I bought two steps of the maguires 3-step system, a clay bar, and Klasse glaze. Didn't use the Maquires wax though (their Step-3).

Start by Clay barring it. Simple to do...spray the lubricant and wipe the play do-like Clay bar over the paint. You'll actually hear and feel it as you gently wipe it over the paint, then you won't...that means you have removed all the crap out of the paint pores. Knead, or fold it frequently, and it it touches anything dirty (you drop it), then throw it away!

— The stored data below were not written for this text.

/-- **The trilinear terms in energy form.** For `k ≥ 4`, `n ≤ k`, a word `α` of length `n`,
smooth `w₀, w₁, w₂` with level integrals `∫∑ᵢ|∇ᵐwᵢ|² ≤ E` (`m ≤ k`) and the sup bound
`|∇ᶜwᵢ|² ≤ C E` for `c + 2 ≤ k`, and a weight `0 ≤ χ ≤ 1`:
`2ⁿ ∑ᵢ∑ⱼ∑_{c=1}^{n} ∫ χ |∇ᶜwⱼ| |∇^{n−c+1}wᵢ| |∂^α wᵢ| ≤ 2ⁿ 9 n √C E√E`
(in each product one of `c`, `n − c + 1` is `≤ k − 2`; that factor is bounded pointwise by
`√(CE)`, the other two are in `L²` with norms `≤ √E`). [folklore] -/
theorem trilinear_le_energy {w : Fin 3 → EuclideanSpace ℝ (Fin 3) → ℝ} (hw : ∀ i, ContDiff ℝ ∞ (w i))
    {k n : ℕ} (hk : 4 ≤ k) (hn : n ≤ k) (α : Fin n → Fin 3) {E C : ℝ} (hE : 0 ≤ E) (hC : 0 ≤ C)
    (hEle : ∀ m ≤ k, Integrable (fun x => ∑ i, dnormSq m (w i) x) ∧ ∫ x, ∑ i, dnormSq m (w i) x ≤ E)
    (hsup : ∀ c : ℕ, c + 2 ≤ k → ∀ (i : Fin 3) (x : EuclideanSpace ℝ (Fin 3)), dnormSq c (w i) x ≤ C * E)
    {χ : EuclideanSpace ℝ (Fin 3) → ℝ} (hχ0 : ∀ x, 0 ≤ χ x) (hχ1 : ∀ x, χ x ≤ 1) :
    2 ^ n * ∑ i, ∑ j, ∑ c ∈ Finset.Icc 1 n,
        ∫ x, χ x * (dnorm c (w j) x * (dnorm (n - c + 1) (w i) x * |ipderiv α (w i) x|)) ≤
      2 ^ n * (9 * n * (Real.sqrt C * (E * Real.sqrt E))) := by
  refine mul_le_mul_of_nonneg_left ?_ (by positivity)
  -- `L²` sizes
  have hL2dnorm : ∀ m ≤ k, ∀ i, MemLp (dnorm m (w i)) 2 volume ∧
      Real.sqrt (∫ x, dnorm m (w i) x ^ 2) ≤ Real.sqrt E := fun m hm i => by
    obtain ⟨hmem, hle⟩ := constantin_memLp_dnorm_and_le hw m (hEle m hm).1 i
    exact ⟨hmem, hle.trans (Real.sqrt_le_sqrt (hEle m hm).2)⟩
  have hL2G : ∀ i, MemLp (ipderiv α (w i)) 2 volume ∧
      Real.sqrt (∫ x, ipderiv α (w i) x ^ 2) ≤ Real.sqrt E := fun i => by
    obtain ⟨hmem, hle⟩ := constantin_memLp_ipderiv_and_le hw (hEle n hn).1 α i
    exact ⟨hmem, hle.trans (Real.sqrt_le_sqrt (hEle n hn).2)⟩
  -- the sup bound as a bound of `dnorm`
  have hsup' : ∀ c : ℕ, c + 2 ≤ k → ∀ (i : Fin 3) (x : EuclideanSpace ℝ (Fin 3)),
      |dnorm c (w i) x| ≤ Real.sqrt (C * E) := fun c hc i x => by
    rw [abs_of_nonneg (dnorm_nonneg _ _ _), dnorm]
    exact Real.sqrt_le_sqrt (hsup c hc i x)
  have hCE : Real.sqrt (C * E) * (Real.sqrt E * Real.sqrt E) = Real.sqrt C * (E * Real.sqrt E) := by
    rw [Real.sqrt_mul hC, Real.mul_self_sqrt hE]
    ring
  -- each term
  have hterm : ∀ (i j : Fin 3), ∀ c ∈ Finset.Icc 1 n,
      ∫ x, χ x * (dnorm c (w j) x * (dnorm (n - c + 1) (w i) x * |ipderiv α (w i) x|)) ≤
        Real.sqrt C * (E * Real.sqrt E) := by
    intro i j c hc
    rw [Finset.mem_Icc] at hc
    have hc' : n - c + 1 ≤ k := by omega
    have habsF : ∀ x, |χ x * (dnorm c (w j) x * (dnorm (n - c + 1) (w i) x * |ipderiv α (w i) x|))| =
        χ x * (dnorm c (w j) x * (dnorm (n - c + 1) (w i) x * |ipderiv α (w i) x|)) := fun x =>
      abs_of_nonneg (mul_nonneg (hχ0 x) (mul_nonneg (dnorm_nonneg _ _ _)
        (mul_nonneg (dnorm_nonneg _ _ _) (abs_nonneg _))))
    by_cases hcase : c + 2 ≤ k
    · -- the factor `|∇ᶜwⱼ|` is bounded
      have h := integral_le_of_abs_le_mul_mul (μ := volume)
        (F := fun x => χ x * (dnorm c (w j) x * (dnorm (n - c + 1) (w i) x * |ipderiv α (w i) x|)))
        (h := dnorm c (w j)) (f := dnorm (n - c + 1) (w i)) (g := ipderiv α (w i))
        (hL2dnorm _ hc' i).1 (hL2G i).1 zero_le_one (Real.sqrt_nonneg _) (hsup' c hcase j) fun x => by
          rw [habsF x, one_mul, abs_of_nonneg (dnorm_nonneg _ _ _), abs_of_nonneg (dnorm_nonneg _ _ _)]
          exact mul_le_of_le_one_left (mul_nonneg (dnorm_nonneg _ _ _)
            (mul_nonneg (dnorm_nonneg _ _ _) (abs_nonneg _))) (hχ1 x)
      refine h.trans ?_
      rw [one_mul, ← hCE]
      exact mul_le_mul_of_nonneg_left (mul_le_mul (hL2dnorm _ hc' i).2 (hL2G i).2
        (Real.sqrt_nonneg _) (Real.sqrt_nonneg _)) (Real.sqrt_nonneg _)
    · -- the factor `|∇^{n-c+1}wᵢ|` is bounded (`n - c + 1 ≤ 2`, `k ≥ 4`)
      have hc2 : n - c + 1 + 2 ≤ k := by omega
      have h := integral_le_of_abs_le_mul_mul (μ := volume)
        (F := fun x => χ x * (dnorm c (w j) x * (dnorm (n - c + 1) (w i) x * |ipderiv α (w i) x|)))
        (h := dnorm (n - c + 1) (w i)) (f := dnorm c (w j)) (g := ipderiv α (w i))
        (hL2dnorm c (by omega) j).1 (hL2G i).1 zero_le_one (Real.sqrt_nonneg _) (hsup' _ hc2 i)
        fun x => by
          rw [habsF x, one_mul, abs_of_nonneg (dnorm_nonneg _ _ _), abs_of_nonneg (dnorm_nonneg _ _ _)]
          calc χ x * (dnorm c (w j) x * (dnorm (n - c + 1) (w i) x * |ipderiv α (w i) x|))
              ≤ 1 * (dnorm c (w j) x * (dnorm (n - c + 1) (w i) x * |ipderiv α (w i) x|)) :=
                mul_le_mul_of_nonneg_right (hχ1 x) (mul_nonneg (dnorm_nonneg _ _ _)
                  (mul_nonneg (dnorm_nonneg _ _ _) (abs_nonneg _)))
            _ = dnorm (n - c + 1) (w i) x * (dnorm c (w j) x * |ipderiv α (w i) x|) := by ring
      refine h.trans ?_
      rw [one_mul, ← hCE]
      exact mul_le_mul_of_nonneg_left (mul_le_mul (hL2dnorm c (by omega) j).2 (hL2G i).2
        (Real.sqrt_nonneg _) (Real.sqrt_nonneg _)) (Real.sqrt_nonneg _)
  calc ∑ i, ∑ j, ∑ c ∈ Finset.Icc 1 n,
        ∫ x, χ x * (dnorm c (w j) x * (dnorm (n - c + 1) (w i) x * |ipderiv α (w i) x|))
      ≤ ∑ _i : Fin 3, ∑ _j : Fin 3, ∑ _c ∈ Finset.Icc 1 n, Real.sqrt C * (E * Real.sqrt E) :=
        Finset.sum_le_sum fun i _ => Finset.sum_le_sum fun j _ => Finset.sum_le_sum fun c hc =>
          hterm i j c hc
    _ = 9 * n * (Real.sqrt C * (E * Real.sqrt E)) := by
        rw [Finset.sum_const, Finset.sum_const, Finset.sum_const, Finset.card_univ, Fintype.card_fin,
          Nat.card_Icc, nsmul_eq_mul, nsmul_eq_mul, nsmul_eq_mul]
        push_cast
        ring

For this reason, I always break the bar in half, and keep one half in a ziplock bag...that way if I drop it, I save $10 and a trip to the autozone...just use my backup half.

Step 1- cleaner wax. This is where most of the work is on a car, a bike will take no time. Do a good job here and the rest is gravy. This will remove dead paint that is oxidized.

Step2- polish. Think of polish like lotion on dry skin. It will drink this stuff up and deepen the paint unbelievably! This is the key to a great finish, NOT the wax, which only protects.

Step3- here's where I change things up and use the Klasse Glaze. A glaze is like a super-thin plastic coating which seals the paint and protects it from all kinds of nasty stuff. Put it on SUPER THIN. A bottle will do a Walmart parking lot full of cars! Lol

Step 4- wax of your choice. Can be carnauba, best shine but doesn't last long OR synthetic, okay shine (reflectivity) but lasts much much longer. I've used many. California Gold (Mothers?) is a good one, Zymol is good, etc. My current choice is Poorboy's Nattys Paste Carnuba wax. A little goes a LONG way and is comes off super easy.

Each step gets easier because you are dealing with a harder, smoother, better nourished paint job after each step.

Good luck!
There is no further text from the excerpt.